「お母さん、2月1日と2日、一緒に名古屋に行かない?」
高2の娘からお誘いがあった。
「あ、どっちも仕事だから、ダメだ~」
「何だ、じゃあ、お父さんに聞いてみる」
なぜ名古屋なのかというと、彼女がSKE48のライブに当選したからだ。2月1日の16時から始まるので、1泊して、東京には翌日戻ってくる予定らしい。さすがに、高校生が一人で遠出するのはよくない。夏に福岡ドームでのコンサートに当たったときは私が同行したが、今回は夫がついていくことになった。
「じゃあ、行ってきます!」
2人は元気よく出かけていったが、普段はろくに会話もしない。2日間も一緒にいて、ケンカしないだろうか。

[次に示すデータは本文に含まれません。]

import Literature.NumberTheory.LFunctions.SemimultiplicativeMoebiusChain
import Literature.NumberTheory.LFunctions.SemimultiplicativeMoebiusKatai
import HarnessLib

/-!
# Konieczny 2020, Proposition 6.3: global cancellation is controlled by local cancellation

Topic `Literature/NumberTheory/LFunctions`. Everything in this file is PROVED. For a unimodular
`q`-semimultiplicative `f` with gap `≤ r` (`r ≥ 1`) and a window `[K, K+L)` of digit positions,
write `Λ_{K,L}(f) = ‖q^{-L} ∑_{c<q^L} f(c q^K)‖` and `δ_{K,L} = 1 - Λ_{K,L}` (the paper's `λ_f^I`,
`1 - λ_f^I`, `I = [K, K+L)`).  We prove

* `Konieczny.local_control` —
  `δ_{K,L}(f) ≤ 12 ∑_{K ≤ k < K+L} ∑_{1 ≤ l ≤ 2r} δ_{k,l}(f)`,

which is Proposition 6.3 of J. Konieczny, Monatsh. Math. 192 (2020) (arXiv:1808.06196, §6: "for
an interval `I` there are disjoint intervals `I_i ⊆ I` of length `≤ 2r` with
`ε_f^I ≪ ∑_i ε_f^{I_i}`"), in the `δ`-currency and with the sum simply extended over ALL
sub-windows of length `≤ 2r` (all terms are `≥ 0`).  Proof as printed: cut `[K, K+L)` into
consecutive blocks of `r` digits; by the chain identity (`Konieczny.chain_identity`, Lemma 3.5)
`f` is the product of three "pair" products `P_0, P_1, P_2` and the conjugates of three "single"
products `Q_0, Q_1, Q_2` (blocks grouped by index mod `3`), each a product of functions of
DISJOINT digit blocks; `2δ = min_{|z|=1} 𝔼|f - z|²` (Lemma 6.1 in exact form),
`|f - Z| ≤ ∑_a |P_a - ζ_a| + ∑_a |Q_a - ξ_a|`, Cauchy–Schwarz with `6` terms, and independence of
digit blocks (`Konieczny.avg_prod_blocks`, Lemma 6.2) to evaluate `𝔼 P_a`, `𝔼 Q_a` as products
of window averages.
-/

noncomputable section

open Finset
open scoped ComplexConjugate

namespace Literature.NumberTheory.LFunctions

namespace Konieczny

/-! ## Elementary inequalities -/

/-- `1 - ∏ x_i ≤ ∑ (1 - x_i)` for `x_i ∈ [0, 1]`. [folklore] -/
theorem one_sub_prod_le_sum {ι : Type*} [DecidableEq ι] (s : Finset ι) (x : ι → ℝ)
    (h0 : ∀ i ∈ s, 0 ≤ x i) (h1 : ∀ i ∈ s, x i ≤ 1) :
    1 - ∏ i ∈ s, x i ≤ ∑ i ∈ s, (1 - x i) := by
  induction s using Finset.induction_on with
  | empty => simp
  | insert a s ha ih =>
      rw [prod_insert ha, sum_insert ha]
      have ha0 : 0 ≤ x a := h0 a (mem_insert_self a s)
      have ha1 : x a ≤ 1 := h1 a (mem_insert_self a s)
      have hP1 : ∏ i ∈ s, x i ≤ 1 := prod_le_one (fun i hi => h0 i (mem_insert_of_mem hi))
        (fun i hi => h1 i (mem_insert_of_mem hi))
      have hih := ih (fun i hi => h0 i (mem_insert_of_mem hi)) (fun i hi => h1 i (mem_insert_of_mem hi))
      nlinarith

/-- Distance of products of numbers of norm `≤ 1` is at most the sum of the distances.
[folklore] -/
theorem norm_prod_sub_prod_le {ι : Type*} [DecidableEq ι] (s : Finset ι) (a b : ι → ℂ)
    (ha : ∀ i ∈ s, ‖a i‖ ≤ 1) (hb : ∀ i ∈ s, ‖b i‖ ≤ 1) :
    ‖∏ i ∈ s, a i - ∏ i ∈ s, b i‖ ≤ ∑ i ∈ s, ‖a i - b i‖ := by
  induction s using Finset.induction_on with
  | empty => simp
  | insert c s hc ih =>
      rw [prod_insert hc, prod_insert hc, sum_insert hc]
      have hB : ‖∏ i ∈ s, b i‖ ≤ 1 := by
        rw [norm_prod]
        exact prod_le_one (fun i _ => norm_nonneg _) fun i hi => hb i (mem_insert_of_mem hi)
      have hih := ih (fun i hi => ha i (mem_insert_of_mem hi)) (fun i hi => hb i (mem_insert_of_mem hi))
      have hsplit : a c * ∏ i ∈ s, a i - b c * ∏ i ∈ s, b i =
          a c * (∏ i ∈ s, a i - ∏ i ∈ s, b i) + (a c - b c) * ∏ i ∈ s, b i := by ring
      rw [hsplit]
      calc _ ≤ ‖a c * (∏ i ∈ s, a i - ∏ i ∈ s, b i)‖ + ‖(a c - b c) * ∏ i ∈ s, b i‖ := norm_add_le _ _
        _ = ‖a c‖ * ‖∏ i ∈ s, a i - ∏ i ∈ s, b i‖ + ‖a c - b c‖ * ‖∏ i ∈ s, b i‖ := by
            rw [norm_mul, norm_mul]
        _ ≤ 1 * ‖∏ i ∈ s, a i - ∏ i ∈ s, b i‖ + ‖a c - b c‖ * 1 := by
            gcongr
            exact ha c (mem_insert_self c s)
        _ ≤ ‖a c - b c‖ + ∑ i ∈ s, ‖a i - b i‖ := by linarith

/-- For unimodular `G` and `ζ`: `∑_m ‖G m - ζ‖² = 2N - 2 Re(conj ζ ∑_m G m)` (Lemma 6.1 of
Konieczny 2020 in exact form). [cite: Konieczny2020, Lemma 6.1] -/
theorem sum_norm_sub_sq_eq (s : Finset ℕ) {G : ℕ → ℂ} (hG : ∀ m ∈ s, ‖G m‖ = 1) {ζ : ℂ}
    (hζ : ‖ζ‖ = 1) :
    ∑ m ∈ s, ‖G m - ζ‖ ^ 2 = 2 * #s - 2 * (conj ζ * ∑ m ∈ s, G m).re := by
  have hterm : ∀ m ∈ s, ‖G m - ζ‖ ^ 2 = 2 - 2 * (conj ζ * G m).re := by
    intro m hm
    rw [← Complex.normSq_eq_norm_sq, Complex.normSq_sub, Complex.normSq_eq_norm_sq,
      Complex.normSq_eq_norm_sq, hG m hm, hζ, mul_comm (G m)]
    norm_num
  rw [sum_congr rfl hterm, sum_sub_distrib, sum_const, nsmul_eq_mul, mul_sum, Complex.re_sum,
    mul_sum]
  ring

/-- `2N - 2‖∑ G‖ ≤ ∑ ‖G - Z‖²` for unimodular `G`, `Z`. [cite: Konieczny2020, Lemma 6.1] -/
theorem two_mul_card_sub_le_sum_norm_sub_sq (s : Finset ℕ) {G : ℕ → ℂ} (hG : ∀ m ∈ s, ‖G m‖ = 1)
    {Z : ℂ} (hZ : ‖Z‖ = 1) :
    2 * #s - 2 * ‖∑ m ∈ s, G m‖ ≤ ∑ m ∈ s, ‖G m - Z‖ ^ 2 := by
  rw [sum_norm_sub_sq_eq s hG hZ]
  have h : (conj Z * ∑ m ∈ s, G m).re ≤ ‖∑ m ∈ s, G m‖ := by
    refine (Complex.re_le_norm _).trans ?_
    rw [norm_mul, Complex.norm_conj, hZ, one_mul]
  linarith

/-- There is a unimodular `ζ` with `∑ ‖G - ζ‖² = 2N - 2‖∑ G‖` (unimodular `G`).
[cite: Konieczny2020, Lemma 6.1] -/
theorem exists_sum_norm_sub_sq_eq (s : Finset ℕ) {G : ℕ → ℂ} (hG : ∀ m ∈ s, ‖G m‖ = 1) :
    ∃ ζ : ℂ, ‖ζ‖ = 1 ∧ ∑ m ∈ s, ‖G m - ζ‖ ^ 2 = 2 * #s - 2 * ‖∑ m ∈ s, G m‖ := by
  set w := ∑ m ∈ s, G m with hw
  by_cases h0 : w = 0
  · refine ⟨1, by simp, ?_⟩
    rw [sum_norm_sub_sq_eq s hG (by simp), ← hw, h0]
    simp
  · have hwn : ‖w‖ ≠ 0 := norm_ne_zero_iff.2 h0
    have hwC : ((‖w‖ : ℝ) : ℂ) ≠ 0 := Complex.ofReal_ne_zero.2 hwn
    have h1 : ‖w / ‖w‖‖ = 1 := by
      rw [norm_div, Complex.norm_real, Real.norm_eq_abs, abs_norm, div_self hwn]
    refine ⟨w / ‖w‖, h1, ?_⟩
    have hre : (conj (w / ‖w‖) * w).re = ‖w‖ := by
      have : conj (w / ‖w‖) * w = ((‖w‖ : ℝ) : ℂ) := by
        rw [map_div₀, Complex.conj_ofReal, div_mul_eq_mul_div, mul_comm (conj w) w,
          Complex.mul_conj, Complex.normSq_eq_norm_sq, div_eq_iff hwC]
        push_cast
        ring
      rw [this, Complex.ofReal_re]
    rw [sum_norm_sub_sq_eq s hG h1, ← hw, hre]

私の不安は、食べ物が解決してくれたらしい。昼前に名古屋駅に到着し、早速メールが送られてきた。
「きしめん、うまい」
ほほう。
会話が弾まなくても、美味しい食べ物があると、人は笑顔になれる。写真を撮ったり、感想を言い合ったりして、白けた雰囲気にはならなかったのだろう。
ライブの間は、3時間、夫も立ち上がって観ていたという。「ノリがよかった」と娘がほめていた。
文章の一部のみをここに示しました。